The p-value associated with a given Z value reports the likelihood of finding a statistic as extreme as, or more extreme than, the observed statistic under the null hypothesis. It can be found using Z-tables or software. If the p-value is less than the significance level (usually chosen as 0.05), we reject the null hypothesis.

Conclusion

If the calculated p-value is less than the chosen significance level, we reject the null hypothesis and assert that the marketing manager's claim is not correct. Alternatively, if the p-value is greater than the significance level, we fail to reject the null hypothesis, suggesting that the marketing manager's claim could be correct.

Key concepts

Null Hypothesis

In hypothesis testing, the null hypothesis is a statement that implies no effect or no difference in the population. It is essentially a baseline against which we measure our results. For our exercise, the null hypothesis (denoted as \(H_0\)) suggests that the true population proportion of adult Americans who want car web access is \(0.50\).
This represents the claim that the proportion is similar enough to half, showing no significant difference from the proverbial midpoint.
In mathematical terms:

• \(H_0: p = 0.50\)

Our goal is to test this claim against the evidence gathered from the sample.

Alternative Hypothesis

The alternative hypothesis provides the opposite stance to the null hypothesis. It proposes that there is a significant effect or difference. When conducting a hypothesis test, we wish to see if the data provides enough evidence to support this alternative perspective.
In our given example, the alternative hypothesis (denoted as \(H_1\) or \(H_a\)) suggests that the true population proportion is less than \(0.50\), contradicting the marketing manager's statement.
Mathematically, this is expressed as:

• \(H_1: p < 0.50\)

This suggests that less than half of adult Americans want web access in their cars.

P-value

The p-value plays a crucial role in hypothesis testing, as it helps quantify the evidence against the null hypothesis. It provides the probability of observing the test results under the assumption that the null hypothesis is true.
A smaller p-value indicates stronger evidence in favor of the alternative hypothesis. In decision-making, we compare the p-value to a chosen significance level (usually \(0.05\)):

• If \(\text{p-value} < 0.05\), we reject the null hypothesis.
• If \(\text{p-value} \geq 0.05\), we fail to reject the null hypothesis.

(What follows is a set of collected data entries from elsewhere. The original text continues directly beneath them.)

/-- … and `θ_v(p) = 0` for every `p ≤ p_c`. [cite: BenjaminiSchramm1996, Conj. 4; §2] -/
theorem theta_eq_zero_of_le (hN : SamePDropOfSkeletonFrmScaled₁) (hact : IsActionByAut G A) (hc : G.Connected) (t : V)
    (htr : ∀ v : V, ∃ a : A, a • t = v) (hfin : (MulAction.stabilizer A t : Set A).Finite) (c : A →* Multiplicative (Site 2))
    (hrank : ∃ a b : A, MaxArea.det2 (Multiplicative.toAdd (c a)) (Multiplicative.toAdd (c b)) ≠ 0) (v : V) {p : unitInterval}
    (hp : (p : ℝ) ≤ criticalProb G v) : theta G v p = 0 := by
  haveI : Countable V := countable_of_connected_of_locallyFinite G hc t
  rcases hp.lt_or_eq with hlt | heq
  · exact theta_eq_zero_of_lt_criticalProb_holds G v p hlt
  · have e : p = criticalProbIOf G v := Subtype.ext heq
    rw [e]
    exact criticalContinuity hN hact hc t htr hfin c hrank v

end AutScaled

end Summit.CriticalPhenomena.PercolationContinuityZ3.Theorems.Transplant

end
import Mathlib
import Summits.ValiantsHypothesis.ValiantsHypothesis.Theorems.FeketeSOSCharPSparseSOSOrderedCoreTools

/-!
# Crux `FeketeSOS.CharPSparseSOS` (stmt-ValiantsHypothesis-14989) — the ORDERED analogue of (CORE) is a theorem

The wall of the cyclic crux (★) `CharPSparseSOS` is (CORE) (`coreSumClique_of_charPSparseSOS`, p146769): every weak-Sidon
set `Q ⊆ 𝔽_p` whose restricted sums `a + b` (`a ≠ b`, **mod `p`**) are quadratic residues has `|Q| ≤ √p − p^δ/2 + 9`
— an additive power below the counting bound `√p + 1/2`, for which no technique is on record.  The crux-strategist's census
(`Cruxes/CharPSparseSOS/STRATEGY-CENSUS.md` §0, §Transfer T1) asserts that the ORDERED analogue — integer pair sums, no
reduction mod `p`, which is what the ordered shadow (★ord) of the door `valiantsHypothesis_of_ordered` (p152605) sees — is a
THEOREM, by Erdős's Sidon block count × Hilbert's inequality × Pólya–Vinogradov.  This file proves it:

* `orderedCoreSumClique` (registered sub-goal) — for `0 < δ ≤ 1/8` there is `p₀` such that for all primes `p ≥ p₀`, every
  weak-Sidon `Q ⊆ ℕ` whose restricted INTEGER pair sums lie in `[1, p)` and are quadratic residues mod `p` has
  `|Q| ≤ √p − p^δ`.  Proof: `orderedCore_quantitative` (part 1, `FeketeSOSCharPSparseSOSOrderedCoreTools.lean`) with
  `L = ⌈p^{1/2+2δ}⌉`, the Pólya–Vinogradov loss absorbed by `1 + log p ≤ p^{2δ}`, and `log p ≥ 200`; the constants are
  generous (`5π + 3 < 25 = 200/8`).

So the entanglement of (★) with the Paley sum-clique problem is an artefact of the cyclic fold: on the ordered side the
near-counting-extremal Sidon configuration is excluded with a margin `(¼ − δ) log p` against `5π`.  (What the ordered
shadow must still exclude — `≳ log p`-piece packings at geometric scales, jittered digit grids, cancelling configurations —
is listed in the census §0/§T1′; none of it is a counting-bound improvement.)

Lead c7 of the crux; `--supports stmt-ValiantsHypothesis-14989`.
-/

-- `Summit.ValiantsHypothesis.ValiantsHypothesis.…` is the tree's mandated single-conjunct layout (Sub = Summit).
set_option linter.dupNamespace false

namespace Summit.ValiantsHypothesis.ValiantsHypothesis.Theorems.CharPSparseSOSTwoCusp

open Finset

/-- **The ordered analogue of (CORE) is a theorem** (census `STRATEGY-CENSUS.md` §Transfer T1, "the ordered analogue of
(CORE) — an ordered weak-Sidon `Q ⊂ [0,p)` all of whose integer pair sums are QRs has `|Q| ≤ √p − p^δ` — is TRUE for
`p > e^{36/(1−4δ)}`"): for `0 < δ ≤ 1/8` there is `p₀` such that for every prime `p ≥ p₀`, every weak-Sidon `Q ⊆ ℕ`
whose restricted INTEGER pair sums lie in `[1, p)` and are quadratic residues mod `p` has `|Q| ≤ √p − p^δ`.
Proof: `orderedCore_quantitative` with `L = ⌈p^{1/2+2δ}⌉`, Pólya–Vinogradov (`√p (1 + log p) ≤ √p · p^{2δ}`) and
`log p ≥ 200`; the constants are generous (`5π + 3 < 23 < 25 = 200/8`).  Contrast: cyclically (sums mod `p`) the
corresponding statement (CORE) is the square-root wall of the crux (`coreSumClique_of_charPSparseSOS`, p146769). -/
theorem orderedCoreSumClique : ∀ δ : ℝ, 0 < δ → δ ≤ 1 / 8 → ∃ p₀ : ℕ, ∀ (p : ℕ) [Fact p.Prime], p₀ ≤ p → ∀ Q : Finset ℕ, (∀ a ∈ Q, ∀ b ∈ Q, a < b → a + b < p ∧ legendreSym p (a + b) = 1) → (∀ a ∈ Q, ∀ b ∈ Q, ∀ c ∈ Q, ∀ d ∈ Q, a ≠ b → c ≠ d → a + b = c + d → (a = c ∧ b = d) ∨ (a = d ∧ b = c)) → (Q.card : ℝ) ≤ Real.sqrt p - (p : ℝ) ^ δ := by
  intro δ hδ hδ8
  set A : ℝ := 1 + 1 / δ with hA
  have hA9 : 9 ≤ A := by
    have : 8 ≤ 1 / δ := by rw [le_div_iff₀ hδ]; linarith
    linarith
  have hA0 : 0 ≤ A := by linarith
  obtain ⟨N₁, hN₁⟩ : ∃ N₁ : ℕ, A ^ (1 / δ) ≤ (N₁ : ℝ) := ⟨_, Nat.le_ceil _⟩
  obtain ⟨N₂, hN₂⟩ : ∃ N₂ : ℕ, Real.exp 200 ≤ (N₂ : ℝ) := ⟨_, Nat.le_ceil _⟩
  refine ⟨max N₁ (max N₂ 41), ?_⟩
  intro p inst hp Q hsum hws
  have hprime : p.Prime := Fact.out
  have hp41 : 41 ≤ p := le_trans (le_trans (le_max_right _ _) (le_max_right _ _)) hp
  have hpN₁ : N₁ ≤ p := le_trans (le_max_left _ _) hp
  have hpN₂ : N₂ ≤ p := le_trans (le_trans (le_max_left _ _) (le_max_right _ _)) hp
  have hp2 : p ≠ 2 := by omega
  have hpR : (41 : ℝ) ≤ p := by exact_mod_cast hp41
  have hp0 : (0 : ℝ) < p := by linarith
  have hp1 : (1 : ℝ) ≤ p := by linarith
  -- (f2) p^δ ≥ A ≥ 9
  have hpδA : A ≤ (p : ℝ) ^ δ := by
    have h1 : A ^ (1 / δ) ≤ (p : ℝ) := hN₁.trans (by exact_mod_cast hpN₁)
    have h2 : (A ^ (1 / δ)) ^ δ ≤ (p : ℝ) ^ δ := Real.rpow_le_rpow (by positivity) h1 hδ.le
    rwa [← Real.rpow_mul hA0, one_div_mul_cancel hδ.ne', Real.rpow_one] at h2
  have hpδ1 : (1 : ℝ) ≤ (p : ℝ) ^ δ := Real.one_le_rpow hp1 hδ.le
  have hpδ0 : (0 : ℝ) ≤ (p : ℝ) ^ δ := by linarith
  -- (f3) log p ≥ 200
  have hlog : (200 : ℝ) ≤ Real.log p := by
    have h1 : Real.exp 200 ≤ (p : ℝ) := hN₂.trans (by exact_mod_cast hpN₂)
    have := Real.log_le_log (Real.exp_pos _) h1
    rwa [Real.log_exp] at this
  have hlog0 : (0 : ℝ) ≤ Real.log p := by linarith
  -- (f4) 1 + log p ≤ p^{2δ} = p^δ · p^δ  (Pólya–Vinogradov loss absorbed)
  have h2δ : (p : ℝ) ^ (2 * δ) = (p : ℝ) ^ δ * (p : ℝ) ^ δ := by
    rw [two_mul, Real.rpow_add hp0]
  have hPV : 1 + Real.log p ≤ (p : ℝ) ^ (2 * δ) := by
    have h1 : Real.log p ≤ (p : ℝ) ^ δ / δ := Real.log_le_rpow_div (by linarith) hδ
    have h2 : 1 + Real.log p ≤ A * (p : ℝ) ^ δ := by
      rw [hA, add_mul, one_mul, one_div_mul_eq_div]
      linarith
    rw [h2δ]
    exact h2.trans (mul_le_mul_of_nonneg_right hpδA hpδ0)
  have h8 : (8 : ℝ) ≤ (p : ℝ) ^ (2 * δ) := by
    have h9 : (9 : ℝ) ≤ (p : ℝ) ^ δ := hA9.trans hpδA
    rw [h2δ]
    have := mul_le_mul h9 h9 (by norm_num) hpδ0
    linarith
  -- the scale Λ = √p · p^{2δ} and L = ⌈Λ⌉
  have hsqrt : Real.sqrt p = (p : ℝ) ^ (1 / 2 : ℝ) := Real.sqrt_eq_rpow _
  have hsqrt0 : 0 < Real.sqrt p := Real.sqrt_pos.2 hp0
  have hsqrt1 : (1 : ℝ) ≤ Real.sqrt p := by
    rw [show (1 : ℝ) = Real.sqrt 1 by simp]; exact Real.sqrt_le_sqrt hp1
  have hpp : Real.sqrt p * Real.sqrt p = p := Real.mul_self_sqrt hp0.le
  set Λ : ℝ := (p : ℝ) ^ (1 / 2 + 2 * δ) with hΛ
  have hΛeq : Λ = Real.sqrt p * (p : ℝ) ^ (2 * δ) := by
    rw [hΛ, hsqrt, ← Real.rpow_add hp0]
  have hΛ0 : 0 < Λ := by positivity
  have hΛ1 : 1 ≤ Λ := by
    rw [hΛeq]
    exact one_le_mul_of_one_le_of_one_le hsqrt1 (by linarith)
  have hΛp : Λ ≤ (p : ℝ) := by
    rw [hΛ]
    calc (p : ℝ) ^ (1 / 2 + 2 * δ) ≤ (p : ℝ) ^ (1 : ℝ) :=
          Real.rpow_le_rpow_of_exponent_le hp1 (by linarith)
      _ = p := Real.rpow_one _
  set L : ℕ := ⌈Λ⌉₊ with hLdef
  have hLΛ : Λ ≤ (L : ℝ) := Nat.le_ceil _
  have hLΛ2 : (L : ℝ) ≤ 2 * Λ := (Nat.ceil_lt_add_one hΛ0.le).le.trans (by linarith)
  have hL1 : 1 ≤ L := Nat.one_le_iff_ne_zero.2 (by rw [hLdef]; exact (Nat.ceil_pos.2 hΛ0).ne')
  have hLp : L ≤ p := by rw [hLdef]; exact Nat.ceil_le.2 (by exact_mod_cast hΛp)
  have hL0 : (0 : ℝ) < L := by exact_mod_cast (show 0 < L by omega)
  -- the set Q: counting and the size assumption
  by_contra hcon
  push Not at hcon
  have hcount := oc_counting p Q hsum hws
  -- p^δ ≤ √p / 2, so r := √p − p^δ ≥ √p/2 ≥ 3
  have hpδhalf : (p : ℝ) ^ δ ≤ Real.sqrt p / 2 := by
    have h1 : (p : ℝ) ^ δ ≤ (p : ℝ) ^ (1 / 8 : ℝ) := Real.rpow_le_rpow_of_exponent_le hp1 hδ8
    have h2 : (2 : ℝ) ≤ (p : ℝ) ^ (3 / 8 : ℝ) := by
      have h3 : (2 : ℝ) ^ (8 / 3 : ℝ) ≤ p := by
        have : (2 : ℝ) ^ (8 / 3 : ℝ) ≤ (2 : ℝ) ^ (3 : ℝ) :=
          Real.rpow_le_rpow_of_exponent_le (by norm_num) (by norm_num)
        rw [show (2 : ℝ) ^ (3 : ℝ) = 8 by norm_num] at this
        linarith
      have h4 := Real.rpow_le_rpow (by positivity) h3 (show (0 : ℝ) ≤ 3 / 8 by norm_num)
      rwa [← Real.rpow_mul (by norm_num), show (8 / 3 : ℝ) * (3 / 8) = 1 by norm_num, Real.rpow_one] at h4
    have h5 : (p : ℝ) ^ (1 / 8 : ℝ) * (p : ℝ) ^ (3 / 8 : ℝ) = Real.sqrt p := by
      rw [← Real.rpow_add hp0, hsqrt]; norm_num
    have h6 : 0 ≤ (p : ℝ) ^ (1 / 8 : ℝ) := by positivity
    have h7 : 2 * (p : ℝ) ^ (1 / 8 : ℝ) ≤ Real.sqrt p := by
      rw [← h5, mul_comm]
      exact mul_le_mul_of_nonneg_left h2 h6
    linarith
  have hq0 : (0 : ℝ) < (Q.card : ℝ) := by
    have : 0 ≤ Real.sqrt p - (p : ℝ) ^ δ := by linarith [hsqrt0.le]
    linarith
  have hq1 : 1 ≤ Q.card := by exact_mod_cast hq0
  -- q ≤ 2 √p
  have hq2 : (Q.card : ℝ) ≤ 2 * Real.sqrt p := by
    by_contra h
    push Not at h
    have h3 : Real.sqrt p ≤ (Q.card : ℝ) - 1 := by linarith
    have h4 : 2 * Real.sqrt p * Real.sqrt p < (Q.card : ℝ) * ((Q.card : ℝ) - 1) :=
      mul_lt_mul h h3 hsqrt0 hq0.le
    have e : (Q.card : ℝ) * ((Q.card : ℝ) - 1) = (Q.card : ℝ) ^ 2 - Q.card := by ring
    rw [mul_assoc, hpp, e] at h4
    linarith
  -- 4q ≤ L
  have h4q : 4 * Q.card ≤ L := by
    have h1 : (4 * Q.card : ℝ) ≤ Λ := by
      rw [hΛeq]
      calc (4 * Q.card : ℝ) ≤ 4 * (2 * Real.sqrt p) := by linarith
        _ = Real.sqrt p * 8 := by ring
        _ ≤ Real.sqrt p * (p : ℝ) ^ (2 * δ) := mul_le_mul_of_nonneg_left h8 hsqrt0.le
    have : ((4 * Q.card : ℕ) : ℝ) ≤ (L : ℝ) := by push_cast; exact h1.trans hLΛ
    exact_mod_cast this
  -- the quantitative core
  have hcore := orderedCore_quantitative p hp2 Q L hL1 hLp hsum hws hq1 h4q
  set W : ℝ := Real.sqrt p * (1 + Real.log p) with hW
  have hW0 : 0 ≤ W := by positivity
  -- W ≤ Λ ≤ L
  have hWΛ : W ≤ Λ := by rw [hW, hΛeq]; exact mul_le_mul_of_nonneg_left hPV hsqrt0.le
  have hWL : W ≤ L := hWΛ.trans hLΛ
  -- deficiency bound: (p−1)/2 + W/2 − q(q−1)/2 ≤ (3/2) √p p^δ + W/2
  have hdefic : ((p : ℝ) - 1) / 2 + W / 2 - (Q.card : ℝ) * ((Q.card : ℝ) - 1) / 2 ≤
      3 / 2 * (Real.sqrt p * (p : ℝ) ^ δ) + W / 2 := by
    set r : ℝ := Real.sqrt p - (p : ℝ) ^ δ with hr
    have hr1 : 1 ≤ r := by
      have : (6 : ℝ) ≤ Real.sqrt p := by
        rw [show (6 : ℝ) = Real.sqrt 36 by
          rw [show (36 : ℝ) = 6 ^ 2 by norm_num, Real.sqrt_sq (by norm_num)]]
        exact Real.sqrt_le_sqrt (by linarith)
      linarith
    have hprod : 0 ≤ ((Q.card : ℝ) - r) * ((Q.card : ℝ) + r - 1) :=
      mul_nonneg (by linarith) (by linarith)
    have e1 : ((Q.card : ℝ) - r) * ((Q.card : ℝ) + r - 1) =
        (Q.card : ℝ) * ((Q.card : ℝ) - 1) - r * (r - 1) := by ring
    have e2 : r * (r - 1) = Real.sqrt p * Real.sqrt p - 2 * (Real.sqrt p * (p : ℝ) ^ δ)
        + (p : ℝ) ^ δ * (p : ℝ) ^ δ - Real.sqrt p + (p : ℝ) ^ δ := by rw [hr]; ring
    have hsq : 0 ≤ (p : ℝ) ^ δ * (p : ℝ) ^ δ := mul_nonneg hpδ0 hpδ0
    have hsp : Real.sqrt p ≤ Real.sqrt p * (p : ℝ) ^ δ := le_mul_of_one_le_right hsqrt0.le hpδ1
    rw [e1, e2, hpp] at hprod
    linarith
  have hDL : (((p : ℝ) - 1) / 2 + W / 2 - (Q.card : ℝ) * ((Q.card : ℝ) - 1) / 2) / L ≤ 2 := by
    have hspΛ : Real.sqrt p * (p : ℝ) ^ δ ≤ Λ := by
      rw [hΛeq, h2δ]
      exact mul_le_mul_of_nonneg_left (le_mul_of_one_le_right hpδ0 hpδ1) hsqrt0.le
    have h1 : (3 / 2 * (Real.sqrt p * (p : ℝ) ^ δ) + W / 2) / L ≤ 2 := by
      rw [div_le_iff₀ hL0]
      linarith
    exact (div_le_div_of_nonneg_right hdefic hL0.le).trans h1
  have hW2L : W / (2 * L) ≤ 1 / 2 := by
    rw [div_le_iff₀ (by positivity)]; linarith
  -- log (p / L) ≥ (1/2 − 2δ) log p − log 2
  have hlogpL : (1 / 2 - 2 * δ) * Real.log p - Real.log 2 ≤ Real.log ((p : ℝ) / L) := by
    have h1 : Real.log ((p : ℝ) / L) = Real.log p - Real.log L := Real.log_div hp0.ne' hL0.ne'
    have h2 : Real.log L ≤ Real.log (2 * Λ) := Real.log_le_log hL0 hLΛ2
    have h3 : Real.log (2 * Λ) = Real.log 2 + (1 / 2 + 2 * δ) * Real.log p := by
      rw [Real.log_mul (by norm_num) hΛ0.ne', hΛ, Real.log_rpow hp0]
    rw [h1]; linarith
  have hlog2 : Real.log 2 < 1 := by
    have := Real.log_two_lt_d9; linarith
  have hpi : Real.pi < 4 := Real.pi_lt_four
  have hδterm : (1 / 4 : ℝ) * Real.log p ≤ (1 / 2 - 2 * δ) * Real.log p := by
    have : 0 ≤ (1 / 2 - 2 * δ - 1 / 4) * Real.log p := mul_nonneg (by linarith) hlog0
    linarith
  -- contradiction
  linarith [hcore, hDL, hW2L, hlogpL, hlog2, hpi, hδterm, hlog]

end Summit.ValiantsHypothesis.ValiantsHypothesis.Theorems.CharPSparseSOSTwoCusp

In this exercise, the p-value will help us determine if the difference between the surveyed and claimed proportions is statistically significant.

Test Statistic

The test statistic is a standard value we calculate from our sample data, which follows a certain distribution under the null hypothesis. For proportion tests, like in this exercise, we often use the Z-statistic, which tells us how far our sample proportion is from the assumed population proportion under the null hypothesis.
The formula for the Z-statistic in testing proportions is:

• \[ Z = \frac{\hat{p} - p_0}{\sqrt{\frac{p_0(1 - p_0)}{n}}} \]

where:

• \(\hat{p}\) is the sample proportion (\(0.46\) in this case).
• \(p_0\) is the population proportion under the null hypothesis (\(0.50\)).
• \(n\) is the sample size (1005).

Computing this will give us our test statistic, which we use to find our p-value.

Population Proportion

Population proportion is a parameter that indicates the fraction of the population that shares a certain characteristic. In hypothesis testing, we often compare the observed sample proportion (\(\hat{p}\)) with an expected population proportion (\(p\)) based on past claims or analysis.
In our example, the survey suggests that \(46\%\) of adult Americans are interested in car web access, while the hypothesized population proportion (from the null hypothesis) is \(50\%\).
Understanding and comparing these proportions through hypothesis tests helps in verifying claims about the population and provides insights into whether the observed sample accurately reflects the broader population trend.